Послание госпоже моей левой руке | страница 71



Историки утверждают, что прототипом литературного героя был аристократ севильского рода дон Жуан (Хуан) Тенорьо, близкий друг короля дона Педро (1350–1369), которому не раз приходилось покрывать подданного-приятеля, спасая от наказания за грехи и опасные проказы. Исследователи вспоминают также о севильце доне Жуане де Марана, Обри Бургундском, Роберте Дьяволе и других повесах, которых объединяло безудержное стремление к чувственным удовольствиям, отвага и безнравственность.

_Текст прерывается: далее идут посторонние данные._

omit [Fintype m] [DecidableEq m] in
/-- [folklore] **Coercivity transfer from a good/bad split.**  If on `ker B` the real part of the form dominates `lam` times the good
mass and the bad mass is at most `C` times the good mass, then `re ⟪x, H x⟫ ≥ (lam/(1+C))‖x‖²` on `ker B` — the binder `hcoer` of
`SaddlePointBound.matrix_test_vector_of_coercive` / `matrix_apriori_conjTranspose` / `isUnit_fromBlocks_conjTranspose`. -/
theorem coercive_of_split (Z : Finset n) {H : Matrix n n 𝕜} {B : Matrix m n 𝕜} {lam C : ℝ}
    (hlam : 0 ≤ lam) (hC : 0 ≤ C)
    (hH : ∀ x : EuclideanSpace 𝕜 n, toEuclideanLin B x = 0 →
      lam * ∑ i ∈ Zᶜ, ‖x i‖ ^ 2 ≤ re ⟪x, toEuclideanLin H x⟫_𝕜)
    (hker : ∀ x : EuclideanSpace 𝕜 n, toEuclideanLin B x = 0 →
      ∑ i ∈ Z, ‖x i‖ ^ 2 ≤ C * ∑ i ∈ Zᶜ, ‖x i‖ ^ 2) :
    ∀ x : EuclideanSpace 𝕜 n, toEuclideanLin B x = 0 →
      lam / (1 + C) * ‖x‖ ^ 2 ≤ re ⟪x, toEuclideanLin H x⟫_𝕜 := by
  refine coercive_of_dominated (fun x => ∑ i ∈ Zᶜ, ‖x i‖ ^ 2) hlam (by linarith) hH fun x hx => ?_
  rw [norm_sq_eq_bad_add_good Z x]
  have := hker x hx
  linarith

/-- [folklore] A diagonal lower bound `Σ_i w_i ‖x i‖²` with weights `w_i ≥ lam` off `Z` and `w_i ≥ 0` on `Z` dominates `lam` times the
good mass `Σ_{i ∈ Zᶜ} ‖x i‖²` (the hypothesis shape of `coercive_of_split`). -/
theorem good_mass_le_weighted (Z : Finset n) {w : n → ℝ} {lam : ℝ}
    (hw : ∀ i, i ∉ Z → lam ≤ w i) (hw0 : ∀ i ∈ Z, 0 ≤ w i) (x : EuclideanSpace 𝕜 n) :
    lam * ∑ i ∈ Zᶜ, ‖x i‖ ^ 2 ≤ ∑ i, w i * ‖x i‖ ^ 2 := by
  rw [← Finset.sum_add_sum_compl Z, Finset.mul_sum]
  have h1 : 0 ≤ ∑ i ∈ Z, w i * ‖x i‖ ^ 2 :=
    Finset.sum_nonneg fun i hi => mul_nonneg (hw0 i hi) (sq_nonneg _)
  have h2 : ∑ i ∈ Zᶜ, lam * ‖x i‖ ^ 2 ≤ ∑ i ∈ Zᶜ, w i * ‖x i‖ ^ 2 :=
    Finset.sum_le_sum fun i hi =>
      mul_le_mul_of_nonneg_right (hw i (Finset.mem_compl.mp hi)) (sq_nonneg _)
  linarith

/-! ## §3 (b) Kernel control of the bad coordinates from the columns -/

omit [DecidableEq m] in
/-- [folklore] **Kernel tilt from the columns.**  If `B` is bounded below by `βZ > 0` on vectors supported in `Z` and bounded by `bG`
on vectors supported in `Zᶜ`, then every `x ∈ ker B` has `‖x|_Z‖ ≤ (bG/βZ)·‖x|_{Zᶜ}‖` (from `B x|_Z = −B x|_{Zᶜ}`). -/
theorem norm_cut_le_of_ker (Z : Finset n) {B : Matrix m n 𝕜} {βZ bG : ℝ} (hβ : 0 < βZ)
    (hBZ : ∀ y : EuclideanSpace 𝕜 n, (∀ i, i ∉ Z → y i = 0) → βZ * ‖y‖ ≤ ‖toEuclideanLin B y‖)
    (hBG : ∀ y : EuclideanSpace 𝕜 n, (∀ i ∈ Z, y i = 0) → ‖toEuclideanLin B y‖ ≤ bG * ‖y‖)
    {x : EuclideanSpace 𝕜 n} (hx : toEuclideanLin B x = 0) :
    ‖(toLp 2 (fun i => if i ∈ Z then x i else 0) : EuclideanSpace 𝕜 n)‖ ≤
      bG / βZ * ‖(toLp 2 (fun i => if i ∈ Zᶜ then x i else 0) : EuclideanSpace 𝕜 n)‖ := by
  set xZ : EuclideanSpace 𝕜 n := toLp 2 (fun i => if i ∈ Z then x i else 0) with hxZ
  set xG : EuclideanSpace 𝕜 n := toLp 2 (fun i => if i ∈ Zᶜ then x i else 0) with hxG
  have hsum : xZ + xG = x := cut_add_cut_compl Z x
  have hBsum : toEuclideanLin B xZ = -toEuclideanLin B xG := by
    rw [eq_neg_iff_add_eq_zero, ← map_add, hsum, hx]
  have h1 : βZ * ‖xZ‖ ≤ ‖toEuclideanLin B xZ‖ :=
    hBZ xZ fun i hi => by simp [hxZ, PiLp.toLp_apply, hi]
  have h2 : ‖toEuclideanLin B xG‖ ≤ bG * ‖xG‖ :=
    hBG xG fun i hi => by simp [hxG, PiLp.toLp_apply, Finset.mem_compl, hi]
  rw [hBsum, norm_neg] at h1
  rw [div_mul_eq_mul_div, le_div_iff₀ hβ]
  calc ‖xZ‖ * βZ = βZ * ‖xZ‖ := mul_comm _ _
    _ ≤ ‖toEuclideanLin B xG‖ := h1
    _ ≤ bG * ‖xG‖ := h2

omit [DecidableEq m] in
/-- [folklore] **Kernel control, mass form** (the hypothesis `hker` of `coercive_of_split` with `C = (bG/βZ)²`): on `ker B`,
`Σ_{i ∈ Z} ‖x i‖² ≤ (bG/βZ)²·Σ_{i ∈ Zᶜ} ‖x i‖²`. -/
theorem bad_mass_le_of_ker (Z : Finset n) {B : Matrix m n 𝕜} {βZ bG : ℝ} (hβ : 0 < βZ)
    (hBZ : ∀ y : EuclideanSpace 𝕜 n, (∀ i, i ∉ Z → y i = 0) → βZ * ‖y‖ ≤ ‖toEuclideanLin B y‖)
    (hBG : ∀ y : EuclideanSpace 𝕜 n, (∀ i ∈ Z, y i = 0) → ‖toEuclideanLin B y‖ ≤ bG * ‖y‖)
    {x : EuclideanSpace 𝕜 n} (hx : toEuclideanLin B x = 0) :
    ∑ i ∈ Z, ‖x i‖ ^ 2 ≤ (bG / βZ) ^ 2 * ∑ i ∈ Zᶜ, ‖x i‖ ^ 2 := by
  rw [← norm_sq_cut Z x, ← norm_sq_cut Zᶜ x, ← mul_pow]
  exact pow_le_pow_left₀ (norm_nonneg _) (norm_cut_le_of_ker Z hβ hBZ hBG hx) 2

omit [DecidableEq m] in
/-- [folklore] **Good columns bounded: Frobenius on the support.**  If `y` vanishes on `Z` then
`‖B y‖² ≤ (Σ_k Σ_{i ∈ Zᶜ} ‖B k i‖²)·‖y‖²` (row-wise Cauchy–Schwarz over the good columns only). -/
theorem norm_sq_le_frobenius_of_support (Z : Finset n) (B : Matrix m n 𝕜) {y : EuclideanSpace 𝕜 n}
    (hy : ∀ i ∈ Z, y i = 0) :
    ‖toEuclideanLin B y‖ ^ 2 ≤ (∑ k, ∑ i ∈ Zᶜ, ‖B k i‖ ^ 2) * ‖y‖ ^ 2 := by
  have hcoord : ∀ k, ‖toEuclideanLin B y k‖ ^ 2 ≤ (∑ i ∈ Zᶜ, ‖B k i‖ ^ 2) * ∑ i ∈ Zᶜ, ‖y i‖ ^ 2 := by
    intro k
    have hz : ∑ i ∈ Z, B k i * y i = 0 := Finset.sum_eq_zero fun i hi => by rw [hy i hi, mul_zero]
    have e1 : toEuclideanLin B y k = ∑ i ∈ Zᶜ, B k i * y i := by
      simp only [Matrix.ofLp_toLpLin, Matrix.toLin'_apply, Matrix.mulVec, dotProduct]
      rw [← Finset.sum_add_sum_compl Z, hz, zero_add]
    rw [e1]
    calc ‖∑ i ∈ Zᶜ, B k i * y i‖ ^ 2 ≤ (∑ i ∈ Zᶜ, ‖B k i‖ * ‖y i‖) ^ 2 :=
          pow_le_pow_left₀ (norm_nonneg _)
            ((norm_sum_le _ _).trans (le_of_eq (Finset.sum_congr rfl fun i _ => norm_mul _ _))) 2
      _ ≤ (∑ i ∈ Zᶜ, ‖B k i‖ ^ 2) * ∑ i ∈ Zᶜ, ‖y i‖ ^ 2 := Finset.sum_mul_sq_le_sq_mul_sq _ _ _
  have hz' : ∑ i ∈ Z, ‖y i‖ ^ 2 = 0 :=
    Finset.sum_eq_zero fun i hi => by rw [hy i hi, norm_zero, zero_pow two_ne_zero]
  have hgood : ∑ i ∈ Zᶜ, ‖y i‖ ^ 2 = ‖y‖ ^ 2 := by
    rw [norm_sq_eq_bad_add_good Z y, hz', zero_add]
  rw [EuclideanSpace.norm_sq_eq (toEuclideanLin B y), Finset.sum_mul]
  exact Finset.sum_le_sum fun k _ => (hcoord k).trans (by rw [hgood])

omit [DecidableEq m] in
/-- [folklore] **Good columns bounded** (the hypothesis `hBG` of `norm_cut_le_of_ker`): a Frobenius budget `Σ_k Σ_{i ∈ Zᶜ} ‖B k i‖² ≤ bG²`
of the good columns gives `‖B y‖ ≤ bG‖y‖` for every `y` supported in `Zᶜ`. -/
theorem norm_le_of_support_compl (Z : Finset n) (B : Matrix m n 𝕜) {bG : ℝ} (hbG : 0 ≤ bG)
    (hfrob : ∑ k, ∑ i ∈ Zᶜ, ‖B k i‖ ^ 2 ≤ bG ^ 2) :
    ∀ y : EuclideanSpace 𝕜 n, (∀ i ∈ Z, y i = 0) → ‖toEuclideanLin B y‖ ≤ bG * ‖y‖ := by
  intro y hy
  have h := (norm_sq_le_frobenius_of_support Z B hy).trans (mul_le_mul_of_nonneg_right hfrob (sq_nonneg _))
  rw [← mul_pow] at h
  exact (pow_le_pow_iff_left₀ (norm_nonneg _) (mul_nonneg hbG (norm_nonneg _)) two_ne_zero).mp h

/-! ## §4 (c) The LBB constant from the bad columns alone -/

omit [DecidableEq n] in
/-- [folklore] **LBB from the bad columns.**  `‖Bᴴ q‖² = Σ_i ‖(Bᴴ q) i‖² ≥ Σ_{i ∈ Z} ‖(Bᴴ q) i‖²`; so a lower bound
`β²‖q‖² ≤ Σ_{i ∈ Z} ‖(Bᴴ q) i‖²` computed on the bad columns only gives the binder `hB : β‖q‖ ≤ ‖Bᴴ q‖` of `SaddlePointBound`. -/
theorem lbb_of_bad_columns (Z : Finset n) {B : Matrix m n 𝕜} {β : ℝ} (hβ : 0 ≤ β)
    (hZ : ∀ q : EuclideanSpace 𝕜 m, β ^ 2 * ‖q‖ ^ 2 ≤ ∑ i ∈ Z, ‖toEuclideanLin Bᴴ q i‖ ^ 2) :
    ∀ q : EuclideanSpace 𝕜 m, β * ‖q‖ ≤ ‖toEuclideanLin Bᴴ q‖ := by
  intro q
  have h1 : ∑ i ∈ Z, ‖toEuclideanLin Bᴴ q i‖ ^ 2 ≤ ‖toEuclideanLin Bᴴ q‖ ^ 2 := by
    rw [EuclideanSpace.norm_sq_eq]
    exact Finset.sum_le_univ_sum_of_nonneg fun i => sq_nonneg _
  have h2 : (β * ‖q‖) ^ 2 ≤ ‖toEuclideanLin Bᴴ q‖ ^ 2 := by
    rw [mul_pow]; exact (hZ q).trans h1
  exact (pow_le_pow_iff_left₀ (mul_nonneg hβ (norm_nonneg _)) (norm_nonneg _) two_ne_zero).mp h2

omit [Fintype n] [DecidableEq n] in
/-- [folklore] Coordinates of `Aᴴ q`: `(Aᴴ q) i = Σ_k conj (A k i) · q k`. -/
theorem toEuclideanLin_conjTranspose_apply (A : Matrix m n 𝕜) (q : EuclideanSpace 𝕜 m) (i : n) :
    toEuclideanLin Aᴴ q i = ∑ k, star (A k i) * q k := by
  simp only [Matrix.ofLp_toLpLin, Matrix.toLin'_apply, Matrix.mulVec, dotProduct, Matrix.conjTranspose_apply]

/-- [folklore] **LBB from a sub-block of columns.**  If the columns `e j` of `B` (`e : z → n` injective) form the matrix `BZ` and
`β‖q‖ ≤ ‖BZᴴ q‖` for all `q` (`0 ≤ β`), then `β‖q‖ ≤ ‖Bᴴ q‖` for all `q`. -/
theorem lbb_of_subblock {z : Type*} [Fintype z] [DecidableEq z] {e : z → n} (he : Function.Injective e)
    {B : Matrix m n 𝕜} {BZ : Matrix m z 𝕜} (hcol : ∀ k j, B k (e j) = BZ k j) {β : ℝ} (hβ : 0 ≤ β)
    (hBZ : ∀ q : EuclideanSpace 𝕜 m, β * ‖q‖ ≤ ‖toEuclideanLin BZᴴ q‖) :
    ∀ q : EuclideanSpace 𝕜 m, β * ‖q‖ ≤ ‖toEuclideanLin Bᴴ q‖ := by
  refine lbb_of_bad_columns (Finset.univ.image e) hβ fun q => ?_
  have h2 : ‖toEuclideanLin BZᴴ q‖ ^ 2 = ∑ i ∈ Finset.univ.image e, ‖toEuclideanLin Bᴴ q i‖ ^ 2 := by
    rw [EuclideanSpace.norm_sq_eq, Finset.sum_image fun j _ j' _ h => he h]
    refine Finset.sum_congr rfl fun j _ => ?_
    rw [toEuclideanLin_conjTranspose_apply, toEuclideanLin_conjTranspose_apply]
    simp_rw [hcol]
  calc β ^ 2 * ‖q‖ ^ 2 = (β * ‖q‖) ^ 2 := by ring
    _ ≤ ‖toEuclideanLin BZᴴ q‖ ^ 2 := pow_le_pow_left₀ (mul_nonneg hβ (norm_nonneg _)) (hBZ q) 2
    _ = _ := h2

/-- [folklore] **Square bad block: one lower bound serves (b) and (c).**  If `BZ : Matrix m m 𝕜` is bounded below by `β > 0`
(`β‖a‖ ≤ ‖BZ a‖`), then so is its conjugate transpose: `β‖q‖ ≤ ‖BZᴴ q‖` (`BZ` is then invertible and `σ_min(BZ) = σ_min(BZᴴ)`;
proof: `‖q‖² = re ⟪BZ a, q⟫ = re ⟪a, BZᴴ q⟫ ≤ ‖a‖‖BZᴴ q‖ ≤ β⁻¹‖q‖‖BZᴴ q‖` with `BZ a = q`). -/
theorem adjoint_bounded_below_of_square {BZ : Matrix m m 𝕜} {β : ℝ} (hβ : 0 < β)
    (hBZ : ∀ a : EuclideanSpace 𝕜 m, β * ‖a‖ ≤ ‖toEuclideanLin BZ a‖) :
    ∀ q : EuclideanSpace 𝕜 m, β * ‖q‖ ≤ ‖toEuclideanLin BZᴴ q‖ := by
  have hinj : Function.Injective (toEuclideanLin BZ) := by
    intro a b hab
    have h := hBZ (a - b)
    rw [map_sub, hab, sub_self, norm_zero] at h
    have h0 : ‖a - b‖ ≤ 0 := by
      by_contra hc
      exact absurd h (not_le.mpr (mul_pos hβ (not_le.mp hc)))
    exact sub_eq_zero.mp (norm_le_zero_iff.mp h0)
  have hsurj : Function.Surjective (toEuclideanLin BZ) := LinearMap.injective_iff_surjective.mp hinj
  intro q
  obtain ⟨a, ha⟩ := hsurj q
  have h1 : ‖q‖ ^ 2 = re ⟪a, toEuclideanLin BZᴴ q⟫_𝕜 := by
    rw [Matrix.toEuclideanLin_conjTranspose_eq_adjoint, LinearMap.adjoint_inner_right, ha, inner_self_eq_norm_sq]
  have h2 : re ⟪a, toEuclideanLin BZᴴ q⟫_𝕜 ≤ ‖a‖ * ‖toEuclideanLin BZᴴ q‖ := re_inner_le_norm _ _
  have h3 : β * ‖a‖ ≤ ‖q‖ := by rw [← ha]; exact hBZ a
  by_cases hq : q = 0
  · rw [hq, norm_zero, mul_zero]; exact norm_nonneg _
  · have hqpos : 0 < ‖q‖ := norm_pos_iff.mpr hq
    have h4 : (β * ‖q‖) * ‖q‖ ≤ ‖toEuclideanLin BZᴴ q‖ * ‖q‖ := by
      calc (β * ‖q‖) * ‖q‖ = β * ‖q‖ ^ 2 := by ring
        _ = β * re ⟪a, toEuclideanLin BZᴴ q⟫_𝕜 := by rw [h1]
        _ ≤ β * (‖a‖ * ‖toEuclideanLin BZᴴ q‖) := mul_le_mul_of_nonneg_left h2 hβ.le
        _ = (β * ‖a‖) * ‖toEuclideanLin BZᴴ q‖ := by ring
        _ ≤ ‖q‖ * ‖toEuclideanLin BZᴴ q‖ := mul_le_mul_of_nonneg_right h3 (norm_nonneg _)
        _ = ‖toEuclideanLin BZᴴ q‖ * ‖q‖ := mul_comm _ _
    exact le_of_mul_le_mul_right h4 hqpos

/-! ## §5 (d) Operator-norm bookkeeping: the Schur test -/

/-- [folklore] Weighted Cauchy–Schwarz: `(Σ_j a_j b_j)² ≤ (Σ_j a_j)·(Σ_j a_j b_j²)` for weights `a_j ≥ 0`. -/
theorem sq_sum_mul_le {ι : Type*} (s : Finset ι) {a b : ι → ℝ} (ha : ∀ j ∈ s, 0 ≤ a j) :
    (∑ j ∈ s, a j * b j) ^ 2 ≤ (∑ j ∈ s, a j) * ∑ j ∈ s, a j * b j ^ 2 := by
  have key := Finset.sum_mul_sq_le_sq_mul_sq s (fun j => Real.sqrt (a j)) (fun j => Real.sqrt (a j) * b j)
  have e1 : ∀ j ∈ s, Real.sqrt (a j) * (Real.sqrt (a j) * b j) = a j * b j := fun j hj => by
    rw [← mul_assoc, Real.mul_self_sqrt (ha j hj)]
  have e2 : ∀ j ∈ s, Real.sqrt (a j) ^ 2 = a j := fun j hj => Real.sq_sqrt (ha j hj)
  have e3 : ∀ j ∈ s, (Real.sqrt (a j) * b j) ^ 2 = a j * b j ^ 2 := fun j hj => by
    rw [mul_pow, Real.sq_sqrt (ha j hj)]
  rwa [Finset.sum_congr rfl e1, Finset.sum_congr rfl e2, Finset.sum_congr rfl e3] at key

/-- [folklore] Coordinates of `H v`: `‖(H v) i‖ ≤ Σ_j ‖H i j‖·‖v j‖`. -/
theorem norm_toEuclideanLin_apply_le {l : Type*} (H : Matrix l n 𝕜) (v : EuclideanSpace 𝕜 n) (i : l) :
    ‖toEuclideanLin H v i‖ ≤ ∑ j, ‖H i j‖ * ‖v j‖ := by
  simp only [Matrix.ofLp_toLpLin, Matrix.toLin'_apply, Matrix.mulVec, dotProduct]
  exact (norm_sum_le _ _).trans (le_of_eq (Finset.sum_congr rfl fun j _ => norm_mul _ _))

/-- [folklore] **Schur test** (rectangular, Euclidean norms): if every row sum of `‖H i j‖` is `≤ R` and every column sum is `≤ C`
(`0 ≤ R`, `0 ≤ C`), then `‖H v‖ ≤ √(R·C)·‖v‖` — the binder `hH : ‖H v‖ ≤ η‖v‖` of `SaddlePointBound` with `η = √(R·C)`. -/
theorem norm_toEuclideanLin_le_schur {l : Type*} [Fintype l] (H : Matrix l n 𝕜) {R C : ℝ} (hR0 : 0 ≤ R) (hC0 : 0 ≤ C)
    (hR : ∀ i, ∑ j, ‖H i j‖ ≤ R) (hC : ∀ j, ∑ i, ‖H i j‖ ≤ C) (v : EuclideanSpace 𝕜 n) :
    ‖toEuclideanLin H v‖ ≤ Real.sqrt (R * C) * ‖v‖ := by
  have h2 : ∀ i, ‖toEuclideanLin H v i‖ ^ 2 ≤ R * ∑ j, ‖H i j‖ * ‖v j‖ ^ 2 := by
    intro i
    have hnn : 0 ≤ ∑ j, ‖H i j‖ * ‖v j‖ ^ 2 := Finset.sum_nonneg fun j _ => by positivity
    calc ‖toEuclideanLin H v i‖ ^ 2 ≤ (∑ j, ‖H i j‖ * ‖v j‖) ^ 2 :=
          pow_le_pow_left₀ (norm_nonneg _) (norm_toEuclideanLin_apply_le H v i) 2
      _ ≤ (∑ j, ‖H i j‖) * ∑ j, ‖H i j‖ * ‖v j‖ ^ 2 := sq_sum_mul_le _ fun j _ => norm_nonneg _
      _ ≤ R * ∑ j, ‖H i j‖ * ‖v j‖ ^ 2 := mul_le_mul_of_nonneg_right (hR i) hnn
  have main : ‖toEuclideanLin H v‖ ^ 2 ≤ R * C * ‖v‖ ^ 2 := by
    rw [EuclideanSpace.norm_sq_eq, EuclideanSpace.norm_sq_eq v, Finset.mul_sum]
    calc ∑ i, ‖toEuclideanLin H v i‖ ^ 2 ≤ ∑ i, R * ∑ j, ‖H i j‖ * ‖v j‖ ^ 2 :=
          Finset.sum_le_sum fun i _ => h2 i
      _ = ∑ j, R * ((∑ i, ‖H i j‖) * ‖v j‖ ^ 2) := by
          rw [← Finset.mul_sum, ← Finset.mul_sum, Finset.sum_comm]
          congr 1
          exact Finset.sum_congr rfl fun j _ => by rw [Finset.sum_mul]
      _ ≤ ∑ j, R * C * ‖v j‖ ^ 2 := Finset.sum_le_sum fun j _ => by
          rw [mul_assoc]
          exact mul_le_mul_of_nonneg_left (mul_le_mul_of_nonneg_right (hC j) (sq_nonneg _)) hR0
  calc ‖toEuclideanLin H v‖ = Real.sqrt (‖toEuclideanLin H v‖ ^ 2) := (Real.sqrt_sq (norm_nonneg _)).symm
    _ ≤ Real.sqrt (R * C * ‖v‖ ^ 2) := Real.sqrt_le_sqrt main
    _ = Real.sqrt (R * C) * ‖v‖ := by
        rw [Real.sqrt_mul (mul_nonneg hR0 hC0), Real.sqrt_sq (norm_nonneg _)]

Небесное правосудие в лице убитого Дон Жуаном командора дона Гонзаго в конце концов жестоко карает кощунника, пренебрегавшего законами Божескими и человеческими (по одной из версий, его убили монахи, которым поручили присматривать за ссыльным повесой). В течение двух столетий этот религиозно-репрессивный момент являлся или казался не только естественным логическим завершением, но и едва ли не ведущей идеей сюжета. Религиозное сознание, особенно в католических странах, воспринимало явление Командора как должное, хотя уже Моцарт почувствовал если не искусственность, в глазах человека нового времени, то анти- или внечеловечность этого deus ex machina: при появлении Каменного гостя сверкающая музыка моцартовского «Дон Жуана» словно пустеет, тяжелеет, становится одномерной, мертвой. Финальная партия Командора лишена какой бы то ни было певучести и песенности, каких бы то ни было связей с живой музыкой, в ней преобладают широкие интервалы, чередующиеся с псалмодическим типом пения, многократное повторение одного и того же звука. Командорская ре-минорная тональность всюду противостоит си-бемольному мажору Дон Жуана. Тяжелые ре-минорные аккорды в сочетании с остинатным ритмом создают впечатляющий образ зловещего закона, силы, кары — ничего человеческого. Дон Жуан, искатель вечной женственности, уничтожен Командором, являющимся воплощением бесчеловечного Закона. Закона-Машины, каким он представлялся Кафке: жуткий, смертоносный абсурд «эпохи после Бога», от которого невозможно уйти, спрятаться. Впрочем, Моцарт жил в эпоху хоть и иссыхающей, но все еще возбуждающей религиозности.

Accusatus, judicatus, in aeternum damnatus est.

Обвинен, осужден, проклят навеки.

И только немецкие романтики позволили себе радикальный, как им казалось, пересмотр отношения к образу Дон Жуана, который представлялся им титанической натурой, устремленной к недостижимому идеалу. Дон Жуан в гарольдовом плаще для того времени был новостью, но, как оказалось, не очень-то интересной и перспективной. В то время были романтизированы и Шекспир, и Люцифер, и Виктор Франкенштейн.